> WORK REQUEST
Please transcribe exactly, and only, the lines of the data below between the line holding "lt := hmono (Nat.lt_succ_self k)" and the line holding "simple_right := deriv_deBruijnH_deBruijnZero_ne_zero", inclusive.

=== Section Start ===

import Literature.NumberTheory.LFunctions.CsordasSmithVargaLehmerPairs
import Literature.NumberTheory.LFunctions.EquivalentsHolds
import Literature.NumberTheory.LFunctions.RodgersTaoZeroSet
import HarnessLib

/-!
# Csordas–Smith–Varga 1994, Lehmer pairs: discharge of the printed bound, records, indexed form

RH-FREE LITERATURE (label line, cell rh-crit C3), companion PROOFS file of
`CsordasSmithVargaLehmerPairs.lean` (which types CSV's Definition / Theorem 1 from the held
secondaries Saouter–Gourdon–Demichel 2011, Def. A / Thm. A p. 2282, and Stopple 2016 §3). Nothing
here bears on the truth of RH. Contents:

* `csordasSmithVarga_lehmerPair_bound_holds` — discharge of the named fact
  `Literature.NumberTheory.LFunctions.csordasSmithVarga_lehmerPair_bound` (a Lehmer pair `(a, b)` of
  `H_0` gives `λ ≤ Λ`). **DOMINATED discharge, 0 Csordas–Smith–Varga content:** `λ ≤ 0`
  (`IsLehmerPair.lehmerPairBound_nonpos`) and `0 ≤ Λ` is the tree's THEOREM
  `Literature.NumberTheory.LFunctions.deBruijnNewmanConst_nonneg_holds` (Rodgers–Tao 2020 Thm. 1.1,
  proved along Dobner 2021). The printed zero-dynamics proof (CSV Lemmas 2.1/2.4/2.5, sketched in
  the module docstring of the statements file) is NOT formalised; its time-translated, content-bearing
  form "Lehmer pair of `H_{t₀}` ⇒ `t₀ + λ ≤ Λ`" is not printed in the held sources and stays untyped.
* `deBruijnNewmanConst_lowerBound_records` — the lower-bound records of Rodgers–Tao 2020 Table 1
  (`−50`, `−5`, `−0.385`, `−0.0991`, `−4.379·10⁻⁶`, `−5.895·10⁻⁹`, `−2.63·10⁻⁹`, `−1.15·10⁻¹¹`)
  and Saouter–Gourdon–Demichel's `Λ > −1.14541·10⁻¹¹` (abstract, §5 p. 2285), all derived from
  `0 ≤ Λ` (likewise DOMINATED; no numerics are re-run, nothing is certified about the champion pair).
* `isLehmerPair_deBruijnZero_iff`, `IsLehmerPair.exists_eq_deBruijnZero` — for `t > Λ`
  (`sInf`-free: some `H_{t₁}`, `t₁ < t`, has only real zeros) the abscissa rendering `IsLehmerPair`
  agrees with SGD's indexed Definition A read at time `t`, via the tree's enumeration
  `Literature.NumberTheory.LFunctions.deBruijnZero` (`RodgersTaoEnergy.lean`, `RodgersTaoZeroSet.lean`:
  `strictMono_deBruijnZero`, `exists_deBruijnZero_eq`, `deriv_deBruijnH_deBruijnZero_ne_zero`).

## References

* G. Csordas, W. Smith, R. S. Varga, *Lehmer pairs of zeros, the de Bruijn–Newman constant `Λ`, and
  the Riemann Hypothesis*, Constr. Approx. 10 (1994) 107–129, Theorem 1. [CsordasSmithVarga1994]
* Y. Saouter, X. Gourdon, P. Demichel, *An improved lower bound for the de Bruijn–Newman constant*,
  Math. Comp. 80 (2011) 2281–2287, Def. A / Thm. A p. 2282, abstract and §5 p. 2285.
  [SaouterGourdonDemichel2011]
* B. Rodgers, T. Tao, *The de Bruijn–Newman constant is non-negative*, Forum Math. Pi 8 (2020) e6,
  §1 Table 1, Thm. 1.1. [RodgersTaoFMP2020]
-/

noncomputable section

open Complex Set

namespace Literature.NumberTheory.LFunctions

/-! ## The printed bound, discharged (dominated by `0 ≤ Λ`) -/

/-- **Discharge of `csordasSmithVarga_lehmerPair_bound` — DOMINATED (0 CSV content):** for a Lehmer
pair the printed bound satisfies `λ ≤ 0` (`IsLehmerPair.lehmerPairBound_nonpos`), and `0 ≤ Λ` is the
tree's theorem `deBruijnNewmanConst_nonneg_holds` (Rodgers–Tao 2020 Thm. 1.1 via Dobner 2021).
This route does NOT formalise the Csordas–Smith–Varga zero-dynamics argument (module docstring of
`CsordasSmithVargaLehmerPairs.lean`); it records that the printed statement is a consequence of a
tree theorem. [cite: SaouterGourdonDemichel2011, Thm. A p. 2282] -/
theorem csordasSmithVarga_lehmerPair_bound_holds : csordasSmithVarga_lehmerPair_bound :=
  fun _ _ hab ↦ hab.lehmerPairBound_nonpos.trans deBruijnNewmanConst_nonneg_holds

/-- **The printed lower-bound records for `Λ`, 1988–2011** (Rodgers–Tao 2020, Table 1 "Previous
lower bounds on `Λ`": `−50` Csordas–Norfolk–Varga 1988, `−5` te Riele 1991, `−0.385`
Norfolk–Ruttan–Varga 1992, `−0.0991` Csordas–Ruttan–Varga 1991, `−4.379·10⁻⁶` Csordas–Smith–Varga
1994, `−5.895·10⁻⁹` Csordas–Odlyzko–Smith–Varga 1993, `−2.63·10⁻⁹` Odlyzko 2000, `−1.15·10⁻¹¹`
Saouter–Gourdon–Demichel 2011 — "the final four results use the method of Csordas, Smith, and
Varga"), and the sharper printed form `Λ > −1.14541·10⁻¹¹` of the last (Saouter–Gourdon–Demichel
2011, abstract and §5 p. 2285). All are DOMINATED by the tree's theorem `0 ≤ Λ`
(`deBruijnNewmanConst_nonneg_holds`), from which they are derived here; no numerics are re-run.
[cite: RodgersTaoFMP2020, §1 Table 1] [cite: SaouterGourdonDemichel2011, Abstract and §5 p. 2285] -/
theorem deBruijnNewmanConst_lowerBound_records :
    (-50 : ℝ) < deBruijnNewmanConst ∧ (-5 : ℝ) < deBruijnNewmanConst ∧
    (-0.385 : ℝ) < deBruijnNewmanConst ∧ (-0.0991 : ℝ) < deBruijnNewmanConst ∧
    (-4.379e-6 : ℝ) < deBruijnNewmanConst ∧ (-5.895e-9 : ℝ) < deBruijnNewmanConst ∧
    (-2.63e-9 : ℝ) < deBruijnNewmanConst ∧ (-1.15e-11 : ℝ) < deBruijnNewmanConst ∧
    (-1.14541e-11 : ℝ) < deBruijnNewmanConst := by
  have h : (0 : ℝ) ≤ deBruijnNewmanConst := deBruijnNewmanConst_nonneg_holds
  refine ⟨?_, ?_, ?_, ?_, ?_, ?_, ?_, ?_, ?_⟩ <;> exact lt_of_lt_of_le (by norm_num) h

/-! ## The indexed form (SGD Definition A) for `t > Λ` -/

/-- **Abscissa form = indexed form for `t > Λ`.** When some `H_{t₁}`, `t₁ < t`, has only real zeros
(`Λ < t` in `sInf`-free form), the tree's enumeration `0 < x_1(t) < x_2(t) < ⋯` of the positive zeros
of `H_t` (`deBruijnZero`, `RodgersTaoEnergy.lean` / `RodgersTaoZeroSet.lean`) consists of simple zeros
(Csordas–Smith–Varga, `deriv_deBruijnH_deBruijnZero_ne_zero`) and exhausts the positive zeros
(`exists_deBruijnZero_eq`), so `(x_k(t), x_{k+1}(t))` is a Lehmer pair in the sense of
`IsLehmerPair` iff `k ≥ 1` and `(x_{k+1}(t) − x_k(t))² · G < 4/5` — Saouter–Gourdon–Demichel's
Definition A read at time `t`. [cite: SaouterGourdonDemichel2011, Def. A p. 2282] -/
theorem isLehmerPair_deBruijnZero_iff {t : ℝ}
    (hΛ : ∃ t₁ : ℝ, t₁ < t ∧ HasOnlyRealZeros (deBruijnH t₁)) (k : ℕ) :
    IsLehmerPair t (deBruijnZero t k) (deBruijnZero t (k + 1)) ↔
      1 ≤ k ∧ (deBruijnZero t (k + 1) - deBruijnZero t k) ^ 2 *
        lehmerPairSum t (deBruijnZero t k) (deBruijnZero t (k + 1)) < 4 / 5 := by
  constructor
  · intro h
    refine ⟨?_, h.sq_mul_lt⟩
    rcases Nat.eq_zero_or_pos k with rfl | hk
    · exact absurd h.pos (by simp)
    · exact hk
  · rintro ⟨hk, hlt⟩
    have hmono := strictMono_deBruijnZero hΛ
    exact
      { pos := deBruijnZero_pos hΛ hk
        lt := hmono (Nat.lt_succ_self k)
        zero_left := deBruijnH_deBruijnZero hΛ hk
        zero_right := deBruijnH_deBruijnZero hΛ (Nat.le_succ_of_le hk)
        simple_left := deriv_deBruijnH_deBruijnZero_ne_zero hΛ hk
        simple_right := deriv_deBruijnH_deBruijnZero_ne_zero hΛ (Nat.le_succ_of_le hk)
        consecutive := by
          intro x hx1 hx2 hx
          obtain ⟨j, -, rfl⟩ := exists_deBruijnZero_eq hΛ ((deBruijnZero_pos hΛ hk).trans hx1) hx
          have h1 : k < j := hmono.lt_iff_lt.1 hx1
          have h2 : j < k + 1 := hmono.lt_iff_lt.1 hx2
          omega
        sq_mul_lt := hlt }

/-- In particular, for `t > Λ` the two abscissae of ANY Lehmer pair of `H_t` are consecutive terms
`x_k(t) < x_{k+1}(t)` of the enumeration (the converse reading of Definition A).
[cite: SaouterGourdonDemichel2011, Def. A p. 2282] -/
theorem IsLehmerPair.exists_eq_deBruijnZero {t a b : ℝ}
    (hΛ : ∃ t₁ : ℝ, t₁ < t ∧ HasOnlyRealZeros (deBruijnH t₁)) (h : IsLehmerPair t a b) :
    ∃ k : ℕ, 1 ≤ k ∧ deBruijnZero t k = a ∧ deBruijnZero t (k + 1) = b := by
  obtain ⟨k, hk, rfl⟩ := exists_deBruijnZero_eq hΛ h.pos h.zero_left
  obtain ⟨j, hj, rfl⟩ := exists_deBruijnZero_eq hΛ h.pos_right h.zero_right
  have hmono := strictMono_deBruijnZero hΛ
  have hkj : k < j := hmono.lt_iff_lt.1 h.lt
  refine ⟨k, hk, rfl, ?_⟩
  by_contra hne
  have hlt : k + 1 < j := lt_of_le_of_ne hkj fun h' ↦ hne (congrArg _ h')
  exact h.consecutive _ (hmono (Nat.lt_succ_self k)) (hmono hlt)
    (deBruijnH_deBruijnZero hΛ (Nat.le_succ_of_le hk))

end Literature.NumberTheory.LFunctions

end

=== Section End ===

> YOUR SOLUTION
        lt := hmono (Nat.lt_succ_self k)
        zero_left := deBruijnH_deBruijnZero hΛ hk
        zero_right := deBruijnH_deBruijnZero hΛ (Nat.le_succ_of_le hk)
        simple_left := deriv_deBruijnH_deBruijnZero_ne_zero hΛ hk
        simple_right := deriv_deBruijnH_deBruijnZero_ne_zero hΛ (Nat.le_succ_of_le hk)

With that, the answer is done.